Probing the accretion geometry of the atoll source 4U 1702-429 in different spectral states with NICER, NuSTAR, and AstroSat

We perform a comprehensive spectral study of a carefully selected sample (total exposure ∼ 50.5 ks) of NICER observations of the atoll neutron star low-mass X-ray binary 4U 1702-429. Our sample encompasses nearly all classical spectral states found within the NICER dataset. We require two thermal emission components, originating from the accretion disc and the boundary layer, to describe the soft state spectra in the energy band 0.3-10.0 keV. In contrast, in our model, only the disc component directly contributes to the intermediate/hard state.

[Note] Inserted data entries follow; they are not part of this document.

/-! ## §2 The two schemas (hypotheses, never asserted) and the logarithm guard -/

/-- **K1″ — THE COARSENED FINE MINIMISER IS STRUCTURALLY NEAR-CRITICAL (crux, rank 2; two runs enter ONLY through the one-step defect functional)**:
for every cut-off `K`, height `n ≤ K` with `θ(n) ≤ ϑ₀·ε₀`, `θ(n)`-small datum `V` and every minimiser `U′` of the Wilson action over print's regular fibre
(6)(ε₀) of `V` in run `K+1`, the canonical coarsening `w = coarsenField U′` lies in run `K`'s regular fibre of `V` with window `c·ε₀` and is near-critical
there in the structured pairing with `μ₁ = C₁θ(n)·(k+1)·(L^{−k})³`, `μ₀ = C₀θ(n)²(L^{−k})⁴`, `μ_b = C_bθ(n)·(k+1)·(L^{−k})⁵`, `M = O(1)` (`k = K − n`;
the factor `k+1` is the LOG-LIPSCHITZ reading of the curvature-gradient bound (9) for constrained minimisers — cell finding F-g12-1, tree schema
`T3CurvGradLog.MinimiserCurvGradLogAt`: (9) holds at `β < 1` only, with `B₄(β) = O((1−β)⁻¹)`).  Mechanism:
`w = argmin (A_K + 𝒟)` on the fibre (semigroup of averages + min–min, exact; `𝒟 := L^{4−d}·min_{one-step regular lifts} A_{K+1} − A_K`, d = 3), the
first variation of the gauge-, centre-reflection- and axis-permutation-invariant (tree: `BlockAveraging.avgFun_creflect`, `avgFun_permute`) quasi-local
analytic 𝒟 has NO dimension-4 part (consistency) and NO dimension-5 part (hyperoctahedral + gauge invariance: «no dimension-five operators»), so
`d𝒟(w)[ξ] = ⟨m, δ_ξ∇F⟩ + ⟨n, δ_ξF⟩ + ⟨r, ξ⟩` with `|m| ≲ sup_{j≥1}|∇ʲF(w)| = O(θ(n)(k+1)L^{−3k})` INCLUDING at block faces (kinks of a constrained
minimiser are bounded jumps of `∇F`), `|n| ≲ |F(w)|²`, `|r| ≲ θ(n)(k+1)L^{−5k}`; window bookkeeping by [Balaban1985Averaging] (8) and
[Balaban1985Variational] (9)–(10).  UNPRINTED as a statement; every ingredient is one-run print plus the Symanzik classification of 𝒟.  Why it might fail: the inner one-step
minimisation defining `A^{(1)}(W)` must be analytic on the whole competitor window `c·ε₀` (one-step case of [Balaban1985Variational] Thm 1, `c ≤ 1∕B`),
and quasi-locality of 𝒟 must come with summable coefficients (every higher-dimension channel re-splits as «two derivatives on ξ, the rest on w»).
[cite: Balaban1985Variational, Thm 1 (8)-(10) p.279] -/
def CoarsenedDefectPairingAt (γ ε₀ b₀ p₀ ϑ₀ c C₁ C₀ Cb M : ℝ) : Prop :=
  ∀ (K n : ℕ) (h : n ≤ K) (V : GaugeField (F.P n) 0 (Matrix.specialUnitaryGroup (Fin 2) ℂ)),
    θBal F.L γ b₀ p₀ n ≤ ϑ₀ * ε₀ → PlaqSmall (θBal F.L γ b₀ p₀ n) V →
      ∀ U' ∈ regFibrePr F n (K + 1) (h.trans (Nat.le_succ K)) ε₀ V,
        wilsonAction4 U' = minActionRegPr F n (K + 1) (h.trans (Nat.le_succ K)) ε₀ V →
          coarsenField F K U' ∈ regFibrePr F n K h (c * ε₀) V ∧
          NearCriticalPairOn F (regFibrePr F n K h (c * ε₀) V)
            (C₁ * θBal F.L γ b₀ p₀ n * (((K - n : ℕ) : ℝ) + 1) * (((F.L : ℝ) ^ (K - n))⁻¹) ^ 3)
            (C₀ * θBal F.L γ b₀ p₀ n ^ 2 * (((F.L : ℝ) ^ (K - n))⁻¹) ^ 4)
            (Cb * θBal F.L γ b₀ p₀ n * (((K - n : ℕ) : ℝ) + 1) * (((F.L : ℝ) ^ (K - n))⁻¹) ^ 5) M (coarsenField F K U')

/-- **K2″ — ONE-RUN KANTOROVICH IN THE STRUCTURED PAIRING, WITH THE CALDERÓN–ZYGMUND LOGARITHM (crux, rank 3)**: in ONE cut-off `K′`, at height `n` with
`θ(n) ≤ ϑ₀·ε₀`, for a `θ(n)`-small datum `V`: every configuration `w` of print's regular fibre (window `c·ε₀`) that is `(μ₁, μ₀, M)`-near-critical there in
the structured pairing, with `μ₁ ≤ ρ₁ε₀(L^{−k′})²`, `μ₀ ≤ ρ₀ε₀(L^{−k′})³`, `μ_b ≤ ρ_bε₀(L^{−k′})⁴` (`k′ = K′ − n`; Kantorovich basin: one power of
`L^{−k′}` WEAKER than K1″ delivers, so logarithms are harmless; what Newton–Kantorovich needs is `L^{2k′}·((k′+1)μ₁ + L^{k′}μ₀ + L^{2k′}μ_b) ≪ 1`), is within
gauge-orbit sup-distance `C_G·((k′+1)·μ₁ + L^{k′}·μ₀ + L^{2k′}·μ_b)` of EVERY minimiser over the (ε₀)-fibre.  `(k′+1)` = the ℓ^∞→ℓ^∞ norm of the
two-derivative background Green's function `G_{k′}𝒥*` (kernel `≲ d(x,y)^{−3}e^{−δd(x,y)/L^{k′}}` on the unit lattice: the logarithm of the block scale —
Calderón–Zygmund endpoint), `L^{k′}` = that of `G_{k′}ℱ*`, `L^{2k′}` = that of `G_{k′}` ([Balaban1985RegularSpaces] (1.33)); the minimiser is print's
unique critical orbit and lies in the `c·ε₀` window by (9)–(10) once `θ(n) ≤ ϑ₀ε₀`; Newton–Kantorovich closes because `L^{2k′}·(k′+1)μ₁ ≪ 1`.  Printed IN
KIND for one run (propagator bounds + Thm 1); never needs a second cut-off.  Why it might fail: the endpoint (ℓ^∞) form of the second-derivative
propagator bound is printed with an `ε`-loss (`B′₀(ε)`, (3.44)) — the dyadic resummation into ONE logarithm is folklore Calderón–Zygmund, to be redone
on Bałaban's random-walk expansion. [cite: Balaban1985PropagatorsBackground, Thm 3.3 p.399] -/
def KantorovichPairAt (γ ε₀ b₀ p₀ ϑ₀ c ρ₁ ρ₀ ρb M C_G : ℝ) : Prop :=
  ∀ (K' n : ℕ) (h : n ≤ K') (V : GaugeField (F.P n) 0 (Matrix.specialUnitaryGroup (Fin 2) ℂ)),
    θBal F.L γ b₀ p₀ n ≤ ϑ₀ * ε₀ → PlaqSmall (θBal F.L γ b₀ p₀ n) V →
      ∀ μ₁ μ₀ μb : ℝ, 0 ≤ μ₁ → μ₁ ≤ ρ₁ * ε₀ * (((F.L : ℝ) ^ (K' - n))⁻¹) ^ 2 → 0 ≤ μ₀ → μ₀ ≤ ρ₀ * ε₀ * (((F.L : ℝ) ^ (K' - n))⁻¹) ^ 3 →
        0 ≤ μb → μb ≤ ρb * ε₀ * (((F.L : ℝ) ^ (K' - n))⁻¹) ^ 4 →
        ∀ w ∈ regFibrePr F n K' h (c * ε₀) V, NearCriticalPairOn F (regFibrePr F n K' h (c * ε₀) V) μ₁ μ₀ μb M w →
          ∀ U ∈ regFibrePr F n K' h ε₀ V, wilsonAction4 U = minActionRegPr F n K' h ε₀ V →
            orbitDistOn F Set.univ w U ≤
              C_G * ((((K' - n : ℕ) : ℝ) + 1) * μ₁ + (F.L : ℝ) ^ (K' - n) * μ₀ + ((F.L : ℝ) ^ (K' - n)) ^ 2 * μb)

/-- **THE LOGARITHM GUARD** (squared: one logarithm from K1″'s curvature-gradient bound, one from K2″'s Calderón–Zygmund endpoint):
`(k+1)²·L^{−k} ≤ C_a·(L^{−k})^{a₁}` for all `k` — true for every `a₁ < 1` with `C_a = C_a(L, a₁)`; §3 proves the instance `a₁ = 1∕2`, `C_a = 7`. [folklore] -/
def LogAbsorb (a₁ C_a : ℝ) : Prop :=
  ∀ k : ℕ, ((k : ℝ) + 1) ^ 2 * ((F.L : ℝ) ^ k)⁻¹ ≤ C_a * (((F.L : ℝ) ^ k)⁻¹) ^ a₁

/-! ## §3 The instance `a₁ = 1∕2` of the logarithm guard (PROVED: `(k+1)⁴ ≤ 49·2ᵏ ≤ 49·Lᵏ`) -/

/-- `(k+1)⁴ ≤ 49·2ᵏ`. [folklore] -/
theorem pow_four_succ_le (k : ℕ) : (k + 1) ^ 4 ≤ 49 * 2 ^ k := by
  induction k with
  | zero => norm_num
  | succ k ih =>
    rcases Nat.lt_or_ge k 5 with hk | hk
    · interval_cases k <;> norm_num
    · have h2 : (k + 2) ^ 4 ≤ 2 * (k + 1) ^ 4 := by
        have h25 : 25 ≤ k * k := by nlinarith
        nlinarith [h25, hk, Nat.zero_le k]
      calc (k + 1 + 1) ^ 4 = (k + 2) ^ 4 := by ring
        _ ≤ 2 * (k + 1) ^ 4 := h2
        _ ≤ 2 * (49 * 2 ^ k) := Nat.mul_le_mul_left 2 ih
        _ = 49 * 2 ^ (k + 1) := by ring

/-- **`LogAbsorb F (1∕2) 7`** (PROVED). [folklore] -/
theorem logAbsorb_half : LogAbsorb F (1 / 2) 7 := by
  intro k
  have hL2 : (2 : ℝ) ≤ F.L := by exact_mod_cast F.hL.2
  have hL : (0 : ℝ) < F.L := by linarith
  set y : ℝ := (F.L : ℝ) ^ k with hy_def
  have hy : 0 < y := pow_pos hL k
  have hy4 : (((k : ℝ) + 1) ^ 2) ^ 2 ≤ 49 * y := by
    have h1 : ((k : ℝ) + 1) ^ 4 ≤ 49 * (2 : ℝ) ^ k := by exact_mod_cast pow_four_succ_le k
    have h2 : (2 : ℝ) ^ k ≤ y := pow_le_pow_left₀ (by norm_num) hL2 k
    nlinarith
  set s : ℝ := (y⁻¹) ^ ((1 : ℝ) / 2) with hs_def
  have hs0 : 0 ≤ s := Real.rpow_nonneg (inv_nonneg.mpr hy.le) _
  have hs2 : s ^ 2 = y⁻¹ := by
    rw [hs_def, show ((1 : ℝ) / 2) = ((2 : ℕ) : ℝ)⁻¹ by norm_num]
    exact Real.rpow_inv_natCast_pow (inv_nonneg.mpr hy.le) two_ne_zero
  -- `((k+1)²·s)² = (k+1)⁴·y⁻¹ ≤ 49`, hence `(k+1)²·s ≤ 7`
  have hks : ((k : ℝ) + 1) ^ 2 * s ≤ 7 := by
    have hsq : (((k : ℝ) + 1) ^ 2 * s) ^ 2 ≤ 7 ^ 2 := by
      rw [mul_pow, hs2]
      have : (((k : ℝ) + 1) ^ 2) ^ 2 * y⁻¹ ≤ 49 * y * y⁻¹ := mul_le_mul_of_nonneg_right hy4 (inv_nonneg.mpr hy.le)
      rw [mul_inv_cancel_right₀ hy.ne'] at this
      linarith
    have h0 : 0 ≤ ((k : ℝ) + 1) ^ 2 * s := by positivity
    nlinarith [hsq, h0]
  -- the claim `(k+1)²·y⁻¹ ≤ 7·s` is `(k+1)²·s·s ≤ 7·s`
  calc ((k : ℝ) + 1) ^ 2 * y⁻¹ = (((k : ℝ) + 1) ^ 2 * s) * s := by rw [← hs2]; ring
    _ ≤ 7 * s := mul_le_mul_of_nonneg_right hks hs0

/-! ## §4 The composition: e1 from K1″, K2″ and the logarithm guard (PROVED) -/

/-- **BASIN ARITHMETIC**: `C·θ·ℓ·x^{m+1} ≤ ρ·ε₀·xᵐ` once `θ ≤ ϑ₀ε₀`, `ℓx ≤ ℓ²x ≤ C_a x^{a} ≤ C_a` (`0 ≤ a`, `x ≤ 1`) and `Cϑ₀C_a ≤ ρ`. [folklore] -/
theorem basin_arith {θ x a₁ C ϑ₀ ε₀ C_a ℓ ρ : ℝ} (hx : 0 < x) (hx1 : x ≤ 1) (ha0 : 0 ≤ a₁) (hθε : θ ≤ ϑ₀ * ε₀)
    (hC : 0 ≤ C) (hε₀ : 0 ≤ ε₀) (hϑ₀ : 0 ≤ ϑ₀) (hℓ : 1 ≤ ℓ) (hlog : ℓ ^ 2 * x ≤ C_a * x ^ a₁) (hb : C * ϑ₀ * C_a ≤ ρ) (m : ℕ) :
    C * θ * ℓ * x ^ (m + 1) ≤ ρ * ε₀ * x ^ m := by
  have hxa1 : x ^ a₁ ≤ 1 := Real.rpow_le_one hx.le hx1 ha0
  have hℓ0 : 0 ≤ ℓ := le_trans zero_le_one hℓ
  have hCa : 0 ≤ C_a := by
    have h1 : 0 < ℓ ^ 2 * x := by positivity
    have h2 : 0 < C_a * x ^ a₁ := lt_of_lt_of_le h1 hlog
    have h3 : 0 < x ^ a₁ := Real.rpow_pos_of_pos hx a₁
    exact (pos_of_mul_pos_left h2 h3.le).le
  have hℓx : ℓ * x ≤ C_a := by
    calc ℓ * x = 1 * (ℓ * x) := by ring
      _ ≤ ℓ * (ℓ * x) := mul_le_mul_of_nonneg_right hℓ (by positivity)
      _ = ℓ ^ 2 * x := by ring
      _ ≤ C_a * x ^ a₁ := hlog
      _ ≤ C_a * 1 := mul_le_mul_of_nonneg_left hxa1 hCa
      _ = C_a := mul_one _
  calc C * θ * ℓ * x ^ (m + 1) = ((C * θ) * (ℓ * x)) * x ^ m := by ring
    _ ≤ ((C * (ϑ₀ * ε₀)) * C_a) * x ^ m := by
        apply mul_le_mul_of_nonneg_right _ (by positivity)
        exact mul_le_mul (mul_le_mul_of_nonneg_left hθε hC) hℓx (by positivity) (by positivity)
    _ = (C * ϑ₀ * C_a) * ε₀ * x ^ m := by ring
    _ ≤ ρ * ε₀ * x ^ m := by
        apply mul_le_mul_of_nonneg_right _ (by positivity)
        exact mul_le_mul_of_nonneg_right hb hε₀

/-- **THE ARITHMETIC OF §4** (pure real inequality): with `P·x = 1`, `0 < x ≤ 1`, `0 ≤ θ ≤ ϑ₀ε₀`, `a ≤ 1`, `1 ≤ ℓ` and the squared logarithm
guard `ℓ²x ≤ C_a xᵃ`:  `C_G(ℓ·C₁θℓx³ + P·C₀θ²x⁴ + P²·C_bθℓx⁵) ≤ C_G(C₁C_a + C₀ϑ₀ε₀ + C_bC_a)·θ·x²·xᵃ`. [folklore] -/
theorem absorb_arith {θ x P a₁ C₁ C₀ Cb C_a ϑ₀ ε₀ C_G ℓ : ℝ}
    (hx : 0 < x) (hx1 : x ≤ 1) (hPx : P * x = 1) (hθ : 0 ≤ θ) (hθε : θ ≤ ϑ₀ * ε₀) (ha₁ : a₁ ≤ 1)
    (hC₁ : 0 ≤ C₁) (hC₀ : 0 ≤ C₀) (hCb : 0 ≤ Cb) (hC_G : 0 ≤ C_G) (hε₀ : 0 ≤ ε₀) (hϑ₀ : 0 ≤ ϑ₀) (hℓ : 1 ≤ ℓ)
    (hlog : ℓ ^ 2 * x ≤ C_a * x ^ a₁) :
    C_G * (ℓ * (C₁ * θ * ℓ * x ^ 3) + P * (C₀ * θ ^ 2 * x ^ 4) + P ^ 2 * (Cb * θ * ℓ * x ^ 5)) ≤
      C_G * (C₁ * C_a + C₀ * ϑ₀ * ε₀ + Cb * C_a) * θ * x ^ 2 * x ^ a₁ := by
  have hxa0 : 0 ≤ x ^ a₁ := Real.rpow_nonneg hx.le a₁
  have hℓ0 : 0 ≤ ℓ := le_trans zero_le_one hℓ
  have hxxa : x ≤ x ^ a₁ := by
    have := Real.rpow_le_rpow_of_exponent_ge hx hx1 ha₁
    rwa [Real.rpow_one] at this
  have hlog1 : ℓ * x ≤ C_a * x ^ a₁ := by
    calc ℓ * x = 1 * (ℓ * x) := by ring
      _ ≤ ℓ * (ℓ * x) := mul_le_mul_of_nonneg_right hℓ (by positivity)
      _ = ℓ ^ 2 * x := by ring
      _ ≤ C_a * x ^ a₁ := hlog
  have hterm₁ : ℓ * (C₁ * θ * ℓ * x ^ 3) ≤ C₁ * C_a * θ * x ^ 2 * x ^ a₁ := by
    have h0 : 0 ≤ C₁ * θ * x ^ 2 := by positivity
    calc ℓ * (C₁ * θ * ℓ * x ^ 3) = (C₁ * θ * x ^ 2) * (ℓ ^ 2 * x) := by ring
      _ ≤ (C₁ * θ * x ^ 2) * (C_a * x ^ a₁) := mul_le_mul_of_nonneg_left hlog h0
      _ = C₁ * C_a * θ * x ^ 2 * x ^ a₁ := by ring
  have hterm₀ : P * (C₀ * θ ^ 2 * x ^ 4) ≤ C₀ * ϑ₀ * ε₀ * θ * x ^ 2 * x ^ a₁ := by
    have h0 : 0 ≤ C₀ * θ * x ^ 2 := by positivity
    calc P * (C₀ * θ ^ 2 * x ^ 4) = (C₀ * θ * x ^ 2) * (θ * x) * (P * x) := by ring
      _ = (C₀ * θ * x ^ 2) * (θ * x) := by rw [hPx, mul_one]
      _ ≤ (C₀ * θ * x ^ 2) * ((ϑ₀ * ε₀) * x ^ a₁) :=
          mul_le_mul_of_nonneg_left (mul_le_mul hθε hxxa hx.le (by positivity)) h0
      _ = C₀ * ϑ₀ * ε₀ * θ * x ^ 2 * x ^ a₁ := by ring
  have htermb : P ^ 2 * (Cb * θ * ℓ * x ^ 5) ≤ Cb * C_a * θ * x ^ 2 * x ^ a₁ := by
    have h0 : 0 ≤ Cb * θ * x ^ 2 := by positivity
    calc P ^ 2 * (Cb * θ * ℓ * x ^ 5) = (Cb * θ * x ^ 2) * (ℓ * x) * (P * x) ^ 2 := by ring
      _ = (Cb * θ * x ^ 2) * (ℓ * x) := by rw [hPx, one_pow, mul_one]
      _ ≤ (Cb * θ * x ^ 2) * (C_a * x ^ a₁) := mul_le_mul_of_nonneg_left hlog1 h0
      _ = Cb * C_a * θ * x ^ 2 * x ^ a₁ := by ring
  calc C_G * (ℓ * (C₁ * θ * ℓ * x ^ 3) + P * (C₀ * θ ^ 2 * x ^ 4) + P ^ 2 * (Cb * θ * ℓ * x ^ 5))
      ≤ C_G * (C₁ * C_a * θ * x ^ 2 * x ^ a₁ + C₀ * ϑ₀ * ε₀ * θ * x ^ 2 * x ^ a₁ + Cb * C_a * θ * x ^ 2 * x ^ a₁) :=
        mul_le_mul_of_nonneg_left (add_le_add (add_le_add hterm₁ hterm₀) htermb) hC_G
    _ = C_G * (C₁ * C_a + C₀ * ϑ₀ * ε₀ + Cb * C_a) * θ * x ^ 2 * x ^ a₁ := by ring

Additionally, we use a thermally Comptonized component (or a power-law with pegged normalization) to represent the hard coronal emission in the soft and intermediate/hard state spectra. The boundary layer emerges as the principal source providing soft seed photons for Comptonization across all spectral states. In contrast to a previously held assertion regarding this source, our analyses reveal a decrease in the inner disc temperature coupled with the retreat of the inner disc from the neutron star surface as the source evolves from the soft to the intermediate/hard state. The reflection features are either absent or weak (∼ 3σ-4σ) in all these observations. Further investigation using broad-band NuSTAR (3.0-50.0 keV) and AstroSat spectra (1.3-25.0 keV) shows a slightly stronger iron emission line (∼ 5.8σ) in the NuSTAR spectra. However, this feature is not significantly detected in the AstroSat observation. The AstroSat data suggests a highly ionized disc, explaining the absence of reflection features. In the case of NuSTAR, a truncated disc is likely responsible for the weak reflection features.